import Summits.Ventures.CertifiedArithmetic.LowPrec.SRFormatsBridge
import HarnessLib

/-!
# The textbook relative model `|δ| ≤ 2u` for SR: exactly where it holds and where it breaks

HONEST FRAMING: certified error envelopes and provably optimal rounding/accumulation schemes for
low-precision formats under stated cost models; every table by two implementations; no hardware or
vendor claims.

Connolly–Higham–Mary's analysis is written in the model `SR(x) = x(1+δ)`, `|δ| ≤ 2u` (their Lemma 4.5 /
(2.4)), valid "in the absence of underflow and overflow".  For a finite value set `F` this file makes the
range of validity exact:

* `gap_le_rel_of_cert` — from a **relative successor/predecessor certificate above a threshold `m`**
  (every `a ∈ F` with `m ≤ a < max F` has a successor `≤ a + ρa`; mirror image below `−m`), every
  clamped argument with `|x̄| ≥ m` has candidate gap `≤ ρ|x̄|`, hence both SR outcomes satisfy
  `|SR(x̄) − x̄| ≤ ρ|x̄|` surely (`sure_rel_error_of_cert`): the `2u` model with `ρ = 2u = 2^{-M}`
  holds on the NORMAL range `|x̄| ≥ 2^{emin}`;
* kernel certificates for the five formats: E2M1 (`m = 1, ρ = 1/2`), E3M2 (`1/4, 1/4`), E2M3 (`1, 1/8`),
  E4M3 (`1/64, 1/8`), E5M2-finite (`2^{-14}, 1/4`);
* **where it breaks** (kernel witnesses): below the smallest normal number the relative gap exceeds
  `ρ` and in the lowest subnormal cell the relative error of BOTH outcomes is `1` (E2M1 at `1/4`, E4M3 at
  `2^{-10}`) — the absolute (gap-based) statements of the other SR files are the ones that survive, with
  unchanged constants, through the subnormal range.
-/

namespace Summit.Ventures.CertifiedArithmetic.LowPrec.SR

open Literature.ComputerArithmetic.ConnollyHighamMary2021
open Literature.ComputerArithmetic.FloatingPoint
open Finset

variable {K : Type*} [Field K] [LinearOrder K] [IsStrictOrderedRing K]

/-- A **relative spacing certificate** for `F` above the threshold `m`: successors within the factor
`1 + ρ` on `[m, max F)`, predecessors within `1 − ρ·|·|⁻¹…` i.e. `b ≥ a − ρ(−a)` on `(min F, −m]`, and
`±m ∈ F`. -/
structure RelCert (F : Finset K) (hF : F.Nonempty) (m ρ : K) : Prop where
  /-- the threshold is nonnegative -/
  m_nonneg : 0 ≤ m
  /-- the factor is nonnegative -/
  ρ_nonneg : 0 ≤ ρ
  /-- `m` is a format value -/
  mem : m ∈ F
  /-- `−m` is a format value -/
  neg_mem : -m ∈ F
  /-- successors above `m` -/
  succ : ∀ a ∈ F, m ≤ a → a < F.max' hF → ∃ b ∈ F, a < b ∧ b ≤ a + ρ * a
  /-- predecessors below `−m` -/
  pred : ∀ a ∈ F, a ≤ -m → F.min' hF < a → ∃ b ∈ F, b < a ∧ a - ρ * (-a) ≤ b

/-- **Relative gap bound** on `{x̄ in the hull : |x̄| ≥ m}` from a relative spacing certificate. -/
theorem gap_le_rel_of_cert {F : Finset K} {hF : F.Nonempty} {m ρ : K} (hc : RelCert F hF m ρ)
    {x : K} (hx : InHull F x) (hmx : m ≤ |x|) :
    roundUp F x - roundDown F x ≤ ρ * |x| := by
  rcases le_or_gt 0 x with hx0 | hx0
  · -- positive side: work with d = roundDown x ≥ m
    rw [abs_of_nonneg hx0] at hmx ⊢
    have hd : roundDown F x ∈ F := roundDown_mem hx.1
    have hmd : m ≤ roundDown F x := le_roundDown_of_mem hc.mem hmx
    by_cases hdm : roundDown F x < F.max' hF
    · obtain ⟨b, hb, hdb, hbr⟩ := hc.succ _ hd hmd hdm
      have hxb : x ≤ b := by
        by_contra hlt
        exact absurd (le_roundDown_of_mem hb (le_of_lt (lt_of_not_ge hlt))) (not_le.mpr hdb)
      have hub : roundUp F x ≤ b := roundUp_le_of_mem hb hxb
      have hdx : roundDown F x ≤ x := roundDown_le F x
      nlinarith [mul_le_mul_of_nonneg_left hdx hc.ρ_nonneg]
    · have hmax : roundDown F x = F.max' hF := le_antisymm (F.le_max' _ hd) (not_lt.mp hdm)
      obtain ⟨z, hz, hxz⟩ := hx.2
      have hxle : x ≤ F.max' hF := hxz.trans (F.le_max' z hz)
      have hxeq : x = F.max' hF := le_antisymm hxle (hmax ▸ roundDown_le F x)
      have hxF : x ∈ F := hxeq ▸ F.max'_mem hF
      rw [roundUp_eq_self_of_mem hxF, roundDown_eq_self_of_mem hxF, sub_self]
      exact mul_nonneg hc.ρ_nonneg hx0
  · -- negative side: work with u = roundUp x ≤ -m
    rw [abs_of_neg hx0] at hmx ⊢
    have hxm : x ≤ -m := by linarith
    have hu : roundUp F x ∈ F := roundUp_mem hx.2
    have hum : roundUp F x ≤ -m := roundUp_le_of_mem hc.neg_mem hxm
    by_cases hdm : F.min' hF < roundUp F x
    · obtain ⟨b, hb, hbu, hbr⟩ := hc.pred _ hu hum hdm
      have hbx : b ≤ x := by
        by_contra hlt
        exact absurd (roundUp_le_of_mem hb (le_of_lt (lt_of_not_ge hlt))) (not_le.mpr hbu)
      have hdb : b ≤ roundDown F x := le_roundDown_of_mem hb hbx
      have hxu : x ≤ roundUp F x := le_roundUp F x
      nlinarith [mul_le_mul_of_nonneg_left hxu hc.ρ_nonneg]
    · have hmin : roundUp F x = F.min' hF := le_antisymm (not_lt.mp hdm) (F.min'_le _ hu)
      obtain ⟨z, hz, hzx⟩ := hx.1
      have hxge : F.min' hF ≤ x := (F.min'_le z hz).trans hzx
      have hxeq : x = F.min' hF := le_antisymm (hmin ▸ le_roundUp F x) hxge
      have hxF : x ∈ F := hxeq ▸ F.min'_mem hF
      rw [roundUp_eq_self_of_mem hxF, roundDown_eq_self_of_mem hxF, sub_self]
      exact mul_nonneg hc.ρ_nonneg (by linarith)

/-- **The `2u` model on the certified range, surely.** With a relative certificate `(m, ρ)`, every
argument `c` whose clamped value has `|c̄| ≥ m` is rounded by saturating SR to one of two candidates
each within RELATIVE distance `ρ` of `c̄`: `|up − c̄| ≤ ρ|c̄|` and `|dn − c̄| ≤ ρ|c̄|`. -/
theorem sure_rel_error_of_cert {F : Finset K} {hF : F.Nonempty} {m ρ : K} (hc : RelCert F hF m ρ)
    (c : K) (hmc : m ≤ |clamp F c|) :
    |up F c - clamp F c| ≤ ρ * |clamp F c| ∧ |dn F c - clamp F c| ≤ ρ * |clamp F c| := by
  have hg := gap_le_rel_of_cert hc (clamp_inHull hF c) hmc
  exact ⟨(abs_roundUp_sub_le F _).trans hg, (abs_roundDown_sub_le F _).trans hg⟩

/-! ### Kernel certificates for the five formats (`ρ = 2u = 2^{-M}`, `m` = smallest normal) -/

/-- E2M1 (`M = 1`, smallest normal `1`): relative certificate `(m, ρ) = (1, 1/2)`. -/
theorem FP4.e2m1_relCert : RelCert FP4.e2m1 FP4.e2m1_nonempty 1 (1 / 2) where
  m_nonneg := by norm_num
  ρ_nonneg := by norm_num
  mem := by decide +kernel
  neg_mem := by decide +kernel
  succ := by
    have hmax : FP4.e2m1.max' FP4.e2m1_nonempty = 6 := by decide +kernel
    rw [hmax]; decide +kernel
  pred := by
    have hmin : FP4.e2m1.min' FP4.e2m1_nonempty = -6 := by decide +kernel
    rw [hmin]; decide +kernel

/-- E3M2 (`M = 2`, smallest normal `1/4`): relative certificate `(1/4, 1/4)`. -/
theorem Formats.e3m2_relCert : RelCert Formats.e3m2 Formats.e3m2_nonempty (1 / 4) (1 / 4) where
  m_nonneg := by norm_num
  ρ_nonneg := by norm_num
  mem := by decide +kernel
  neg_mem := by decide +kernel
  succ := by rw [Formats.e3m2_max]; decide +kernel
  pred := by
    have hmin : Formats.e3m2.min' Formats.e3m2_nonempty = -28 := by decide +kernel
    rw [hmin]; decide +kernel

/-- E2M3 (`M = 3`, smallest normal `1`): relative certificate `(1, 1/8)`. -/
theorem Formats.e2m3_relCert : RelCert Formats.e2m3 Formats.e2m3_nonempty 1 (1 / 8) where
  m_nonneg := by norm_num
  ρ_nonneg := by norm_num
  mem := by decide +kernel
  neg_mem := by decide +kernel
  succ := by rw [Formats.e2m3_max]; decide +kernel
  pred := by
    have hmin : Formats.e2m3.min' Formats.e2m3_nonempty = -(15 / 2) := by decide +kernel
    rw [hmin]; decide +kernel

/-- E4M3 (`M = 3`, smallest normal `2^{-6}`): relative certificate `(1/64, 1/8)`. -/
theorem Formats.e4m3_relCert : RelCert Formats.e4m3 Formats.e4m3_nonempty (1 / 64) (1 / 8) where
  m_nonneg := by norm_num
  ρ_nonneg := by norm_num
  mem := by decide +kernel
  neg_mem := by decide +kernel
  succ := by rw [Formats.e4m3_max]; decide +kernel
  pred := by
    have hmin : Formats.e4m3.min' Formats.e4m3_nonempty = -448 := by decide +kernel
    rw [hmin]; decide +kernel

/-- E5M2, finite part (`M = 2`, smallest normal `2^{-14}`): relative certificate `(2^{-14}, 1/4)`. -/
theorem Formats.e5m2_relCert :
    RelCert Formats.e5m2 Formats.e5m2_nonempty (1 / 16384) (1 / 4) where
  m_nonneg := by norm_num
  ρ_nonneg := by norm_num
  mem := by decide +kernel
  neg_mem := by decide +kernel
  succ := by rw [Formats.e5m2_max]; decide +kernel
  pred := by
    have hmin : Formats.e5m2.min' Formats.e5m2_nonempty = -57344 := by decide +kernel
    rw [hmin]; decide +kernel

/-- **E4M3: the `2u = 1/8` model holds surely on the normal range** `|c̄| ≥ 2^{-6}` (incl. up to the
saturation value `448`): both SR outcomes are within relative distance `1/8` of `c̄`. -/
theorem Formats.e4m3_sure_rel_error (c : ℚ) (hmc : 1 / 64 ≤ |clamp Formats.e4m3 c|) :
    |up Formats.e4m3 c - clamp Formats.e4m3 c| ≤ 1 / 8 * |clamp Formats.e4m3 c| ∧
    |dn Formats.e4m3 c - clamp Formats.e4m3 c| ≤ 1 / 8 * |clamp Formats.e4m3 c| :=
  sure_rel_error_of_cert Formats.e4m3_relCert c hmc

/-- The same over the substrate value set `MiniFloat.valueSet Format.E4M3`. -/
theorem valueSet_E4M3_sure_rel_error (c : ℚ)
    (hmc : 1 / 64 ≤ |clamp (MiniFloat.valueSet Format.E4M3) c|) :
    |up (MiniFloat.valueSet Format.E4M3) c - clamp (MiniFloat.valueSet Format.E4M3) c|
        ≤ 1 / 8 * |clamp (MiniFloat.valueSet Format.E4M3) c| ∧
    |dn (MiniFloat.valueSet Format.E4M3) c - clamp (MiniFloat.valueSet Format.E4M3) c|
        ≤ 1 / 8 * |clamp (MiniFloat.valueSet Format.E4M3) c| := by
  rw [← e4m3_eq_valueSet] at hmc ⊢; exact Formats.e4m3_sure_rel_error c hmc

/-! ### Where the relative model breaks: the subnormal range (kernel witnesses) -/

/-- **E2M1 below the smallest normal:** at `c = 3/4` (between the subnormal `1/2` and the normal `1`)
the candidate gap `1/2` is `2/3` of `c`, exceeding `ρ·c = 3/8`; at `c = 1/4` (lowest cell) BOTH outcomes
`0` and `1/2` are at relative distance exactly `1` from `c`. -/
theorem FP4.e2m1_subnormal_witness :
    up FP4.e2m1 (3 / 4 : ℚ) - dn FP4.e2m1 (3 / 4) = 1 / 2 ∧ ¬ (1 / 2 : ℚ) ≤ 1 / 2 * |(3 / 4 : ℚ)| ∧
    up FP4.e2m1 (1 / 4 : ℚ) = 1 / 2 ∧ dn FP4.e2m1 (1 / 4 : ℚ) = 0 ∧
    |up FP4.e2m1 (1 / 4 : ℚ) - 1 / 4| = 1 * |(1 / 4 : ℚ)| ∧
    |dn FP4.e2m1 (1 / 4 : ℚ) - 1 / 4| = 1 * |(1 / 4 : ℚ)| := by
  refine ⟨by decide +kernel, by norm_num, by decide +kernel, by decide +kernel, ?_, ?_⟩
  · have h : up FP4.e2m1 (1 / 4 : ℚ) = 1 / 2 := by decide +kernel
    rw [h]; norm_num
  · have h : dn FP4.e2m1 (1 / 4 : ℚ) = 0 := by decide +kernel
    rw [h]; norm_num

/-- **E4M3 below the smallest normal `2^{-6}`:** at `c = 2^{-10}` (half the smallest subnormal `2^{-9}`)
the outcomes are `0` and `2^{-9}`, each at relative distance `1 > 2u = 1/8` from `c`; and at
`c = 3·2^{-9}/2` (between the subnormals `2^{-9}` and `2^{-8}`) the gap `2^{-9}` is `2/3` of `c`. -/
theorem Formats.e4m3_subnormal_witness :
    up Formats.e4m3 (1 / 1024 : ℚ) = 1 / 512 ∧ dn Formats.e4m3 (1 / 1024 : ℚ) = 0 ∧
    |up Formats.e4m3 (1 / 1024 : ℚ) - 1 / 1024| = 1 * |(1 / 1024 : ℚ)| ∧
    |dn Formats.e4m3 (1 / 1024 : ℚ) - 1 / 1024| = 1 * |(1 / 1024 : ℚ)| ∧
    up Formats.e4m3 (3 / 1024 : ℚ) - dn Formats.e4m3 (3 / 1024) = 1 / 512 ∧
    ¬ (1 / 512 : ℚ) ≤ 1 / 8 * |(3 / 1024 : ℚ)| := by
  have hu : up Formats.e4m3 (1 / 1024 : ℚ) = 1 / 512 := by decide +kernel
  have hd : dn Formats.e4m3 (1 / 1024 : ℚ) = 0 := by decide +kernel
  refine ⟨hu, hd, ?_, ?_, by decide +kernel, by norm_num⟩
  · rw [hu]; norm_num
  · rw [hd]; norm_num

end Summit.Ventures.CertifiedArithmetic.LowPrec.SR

--

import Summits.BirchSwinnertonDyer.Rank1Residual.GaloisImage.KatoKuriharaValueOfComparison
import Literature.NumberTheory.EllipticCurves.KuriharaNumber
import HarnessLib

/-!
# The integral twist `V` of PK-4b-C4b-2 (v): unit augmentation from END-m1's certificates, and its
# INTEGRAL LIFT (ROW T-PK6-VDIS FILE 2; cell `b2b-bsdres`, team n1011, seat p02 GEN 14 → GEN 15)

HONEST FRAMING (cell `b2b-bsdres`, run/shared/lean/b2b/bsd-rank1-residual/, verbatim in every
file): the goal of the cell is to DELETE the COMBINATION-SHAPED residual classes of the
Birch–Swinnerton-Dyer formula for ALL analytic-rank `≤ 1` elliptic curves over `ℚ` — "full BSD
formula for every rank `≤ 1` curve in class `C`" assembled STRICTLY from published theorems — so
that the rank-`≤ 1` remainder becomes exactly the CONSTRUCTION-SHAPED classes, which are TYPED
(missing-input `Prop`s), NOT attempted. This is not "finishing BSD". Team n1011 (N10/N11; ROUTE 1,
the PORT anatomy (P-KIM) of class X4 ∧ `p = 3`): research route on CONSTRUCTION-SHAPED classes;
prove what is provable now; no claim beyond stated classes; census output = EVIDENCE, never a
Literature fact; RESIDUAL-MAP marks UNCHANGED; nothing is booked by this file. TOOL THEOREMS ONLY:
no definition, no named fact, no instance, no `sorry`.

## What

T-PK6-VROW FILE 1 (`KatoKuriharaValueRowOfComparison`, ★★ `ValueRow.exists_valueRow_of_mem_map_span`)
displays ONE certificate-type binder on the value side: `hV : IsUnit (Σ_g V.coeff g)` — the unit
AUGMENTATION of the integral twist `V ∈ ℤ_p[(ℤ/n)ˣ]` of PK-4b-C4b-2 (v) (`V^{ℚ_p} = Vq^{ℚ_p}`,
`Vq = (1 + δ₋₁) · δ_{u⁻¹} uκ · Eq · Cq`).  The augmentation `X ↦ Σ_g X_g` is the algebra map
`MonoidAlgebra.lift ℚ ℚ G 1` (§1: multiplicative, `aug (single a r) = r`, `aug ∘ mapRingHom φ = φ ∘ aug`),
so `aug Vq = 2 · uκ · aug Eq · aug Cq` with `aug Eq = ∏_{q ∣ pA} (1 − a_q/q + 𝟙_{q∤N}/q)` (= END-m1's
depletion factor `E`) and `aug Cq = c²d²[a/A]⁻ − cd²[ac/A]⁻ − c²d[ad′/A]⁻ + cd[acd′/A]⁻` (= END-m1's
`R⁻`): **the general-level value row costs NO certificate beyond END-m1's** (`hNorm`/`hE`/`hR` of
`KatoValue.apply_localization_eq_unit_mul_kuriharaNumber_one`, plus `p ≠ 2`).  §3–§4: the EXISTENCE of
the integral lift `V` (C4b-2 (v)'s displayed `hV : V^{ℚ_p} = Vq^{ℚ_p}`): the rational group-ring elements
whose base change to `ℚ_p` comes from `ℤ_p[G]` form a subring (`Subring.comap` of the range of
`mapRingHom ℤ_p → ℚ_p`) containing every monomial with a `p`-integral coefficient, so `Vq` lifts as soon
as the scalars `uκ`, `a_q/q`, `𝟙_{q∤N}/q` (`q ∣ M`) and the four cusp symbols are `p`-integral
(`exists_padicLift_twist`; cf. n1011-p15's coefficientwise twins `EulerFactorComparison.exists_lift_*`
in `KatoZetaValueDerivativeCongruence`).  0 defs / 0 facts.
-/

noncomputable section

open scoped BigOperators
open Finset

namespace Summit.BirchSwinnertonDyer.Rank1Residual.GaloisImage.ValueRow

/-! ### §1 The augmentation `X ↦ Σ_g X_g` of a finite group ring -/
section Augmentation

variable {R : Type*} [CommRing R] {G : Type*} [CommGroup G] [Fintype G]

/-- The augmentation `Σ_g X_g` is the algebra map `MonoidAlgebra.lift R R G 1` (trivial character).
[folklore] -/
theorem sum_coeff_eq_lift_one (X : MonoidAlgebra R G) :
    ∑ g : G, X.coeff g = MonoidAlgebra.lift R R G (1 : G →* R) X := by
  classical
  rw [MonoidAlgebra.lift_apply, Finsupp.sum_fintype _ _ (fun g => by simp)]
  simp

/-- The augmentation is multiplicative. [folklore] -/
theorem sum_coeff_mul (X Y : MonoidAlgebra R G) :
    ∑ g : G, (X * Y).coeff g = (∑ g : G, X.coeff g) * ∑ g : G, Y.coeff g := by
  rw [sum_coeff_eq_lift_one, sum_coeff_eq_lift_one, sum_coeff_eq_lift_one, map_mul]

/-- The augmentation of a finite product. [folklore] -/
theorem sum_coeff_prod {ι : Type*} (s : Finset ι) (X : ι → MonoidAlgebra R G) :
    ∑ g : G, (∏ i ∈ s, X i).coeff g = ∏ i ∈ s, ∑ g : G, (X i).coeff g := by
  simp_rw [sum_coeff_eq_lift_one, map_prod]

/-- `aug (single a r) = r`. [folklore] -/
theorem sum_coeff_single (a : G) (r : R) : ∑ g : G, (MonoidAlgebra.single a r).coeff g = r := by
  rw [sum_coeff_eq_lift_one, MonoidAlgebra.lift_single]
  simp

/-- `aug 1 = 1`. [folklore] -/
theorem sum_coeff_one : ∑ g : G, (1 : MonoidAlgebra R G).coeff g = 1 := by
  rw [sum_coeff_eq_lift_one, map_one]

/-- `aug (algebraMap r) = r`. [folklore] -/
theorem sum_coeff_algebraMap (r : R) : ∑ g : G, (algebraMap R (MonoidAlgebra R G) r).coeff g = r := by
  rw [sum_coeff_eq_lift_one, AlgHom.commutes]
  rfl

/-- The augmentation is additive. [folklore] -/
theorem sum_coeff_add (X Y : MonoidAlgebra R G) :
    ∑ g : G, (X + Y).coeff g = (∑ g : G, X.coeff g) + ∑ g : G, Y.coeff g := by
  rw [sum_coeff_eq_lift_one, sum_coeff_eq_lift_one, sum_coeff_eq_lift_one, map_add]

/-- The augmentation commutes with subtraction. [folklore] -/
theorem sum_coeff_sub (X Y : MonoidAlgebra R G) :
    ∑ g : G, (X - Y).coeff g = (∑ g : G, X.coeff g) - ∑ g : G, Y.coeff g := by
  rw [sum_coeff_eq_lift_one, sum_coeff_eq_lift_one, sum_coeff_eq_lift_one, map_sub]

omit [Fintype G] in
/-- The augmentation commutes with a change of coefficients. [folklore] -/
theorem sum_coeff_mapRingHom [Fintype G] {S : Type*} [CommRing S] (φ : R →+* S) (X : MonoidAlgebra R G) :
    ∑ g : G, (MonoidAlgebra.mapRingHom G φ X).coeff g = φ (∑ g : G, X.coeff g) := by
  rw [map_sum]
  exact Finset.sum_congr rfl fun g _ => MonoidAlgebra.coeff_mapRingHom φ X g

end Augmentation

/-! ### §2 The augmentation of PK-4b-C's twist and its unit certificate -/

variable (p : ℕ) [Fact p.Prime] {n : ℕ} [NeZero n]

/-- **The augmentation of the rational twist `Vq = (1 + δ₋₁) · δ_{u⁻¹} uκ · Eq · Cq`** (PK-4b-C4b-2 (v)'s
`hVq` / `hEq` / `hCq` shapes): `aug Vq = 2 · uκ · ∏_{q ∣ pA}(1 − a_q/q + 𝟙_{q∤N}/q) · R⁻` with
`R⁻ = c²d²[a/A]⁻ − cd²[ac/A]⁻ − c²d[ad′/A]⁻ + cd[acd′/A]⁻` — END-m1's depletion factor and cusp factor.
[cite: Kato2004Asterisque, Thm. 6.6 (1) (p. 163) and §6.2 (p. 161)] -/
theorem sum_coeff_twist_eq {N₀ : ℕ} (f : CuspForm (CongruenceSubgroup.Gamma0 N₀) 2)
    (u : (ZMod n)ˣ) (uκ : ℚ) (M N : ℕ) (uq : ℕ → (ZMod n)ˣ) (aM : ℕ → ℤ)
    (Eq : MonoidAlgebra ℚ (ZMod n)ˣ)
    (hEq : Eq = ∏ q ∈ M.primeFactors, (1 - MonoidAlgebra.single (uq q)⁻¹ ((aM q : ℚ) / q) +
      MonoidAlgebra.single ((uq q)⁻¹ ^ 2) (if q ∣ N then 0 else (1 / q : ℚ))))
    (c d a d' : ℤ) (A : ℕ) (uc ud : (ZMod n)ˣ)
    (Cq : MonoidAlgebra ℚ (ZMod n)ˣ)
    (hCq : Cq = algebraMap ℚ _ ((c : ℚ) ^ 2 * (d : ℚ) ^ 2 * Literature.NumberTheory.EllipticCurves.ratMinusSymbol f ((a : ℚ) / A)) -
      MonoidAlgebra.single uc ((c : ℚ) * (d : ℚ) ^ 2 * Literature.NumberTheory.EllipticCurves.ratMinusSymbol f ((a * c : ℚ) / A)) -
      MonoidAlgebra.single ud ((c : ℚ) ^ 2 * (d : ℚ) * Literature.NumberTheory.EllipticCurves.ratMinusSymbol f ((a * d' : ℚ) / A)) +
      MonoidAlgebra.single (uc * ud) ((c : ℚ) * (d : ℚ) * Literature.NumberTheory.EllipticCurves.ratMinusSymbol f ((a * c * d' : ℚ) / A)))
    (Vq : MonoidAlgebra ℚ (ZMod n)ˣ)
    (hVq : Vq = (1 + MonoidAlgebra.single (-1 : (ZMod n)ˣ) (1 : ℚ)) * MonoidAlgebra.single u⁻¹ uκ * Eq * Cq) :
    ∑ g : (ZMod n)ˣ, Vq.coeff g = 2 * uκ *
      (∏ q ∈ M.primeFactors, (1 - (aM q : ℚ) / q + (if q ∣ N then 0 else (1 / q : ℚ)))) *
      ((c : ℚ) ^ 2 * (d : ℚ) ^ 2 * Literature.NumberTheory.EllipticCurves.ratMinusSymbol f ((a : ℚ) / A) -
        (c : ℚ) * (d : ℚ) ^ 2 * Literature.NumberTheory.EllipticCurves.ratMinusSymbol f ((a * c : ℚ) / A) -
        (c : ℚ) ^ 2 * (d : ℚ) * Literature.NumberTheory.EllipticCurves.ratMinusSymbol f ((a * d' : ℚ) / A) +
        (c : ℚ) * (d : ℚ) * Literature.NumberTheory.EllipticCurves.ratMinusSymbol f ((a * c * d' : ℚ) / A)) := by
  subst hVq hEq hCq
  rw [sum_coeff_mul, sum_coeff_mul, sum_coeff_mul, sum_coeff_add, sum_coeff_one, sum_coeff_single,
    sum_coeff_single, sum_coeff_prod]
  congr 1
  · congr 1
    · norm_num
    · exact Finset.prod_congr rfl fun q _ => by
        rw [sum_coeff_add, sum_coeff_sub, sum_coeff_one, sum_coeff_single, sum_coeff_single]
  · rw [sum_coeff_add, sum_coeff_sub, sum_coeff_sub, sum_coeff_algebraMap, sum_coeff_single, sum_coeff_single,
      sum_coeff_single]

WHAT THE EXERCISE ASKS: Identify every line above that includes the word "outcomes", and show those lines.

EXERCISE SOLUTION:
  clamped argument with `|x̄| ≥ m` has candidate gap `≤ ρ|x̄|`, hence both SR outcomes satisfy
  `ρ` and in the lowest subnormal cell the relative error of BOTH outcomes is `1` (E2M1 at `1/4`, E4M3 at
saturation value `448`): both SR outcomes are within relative distance `1/8` of `c̄`. -/
the candidate gap `1/2` is `2/3` of `c`, exceeding `ρ·c = 3/8`; at `c = 1/4` (lowest cell) BOTH outcomes
the outcomes are `0` and `2^{-9}`, each at relative distance `1 > 2u = 1/8` from `c`; and at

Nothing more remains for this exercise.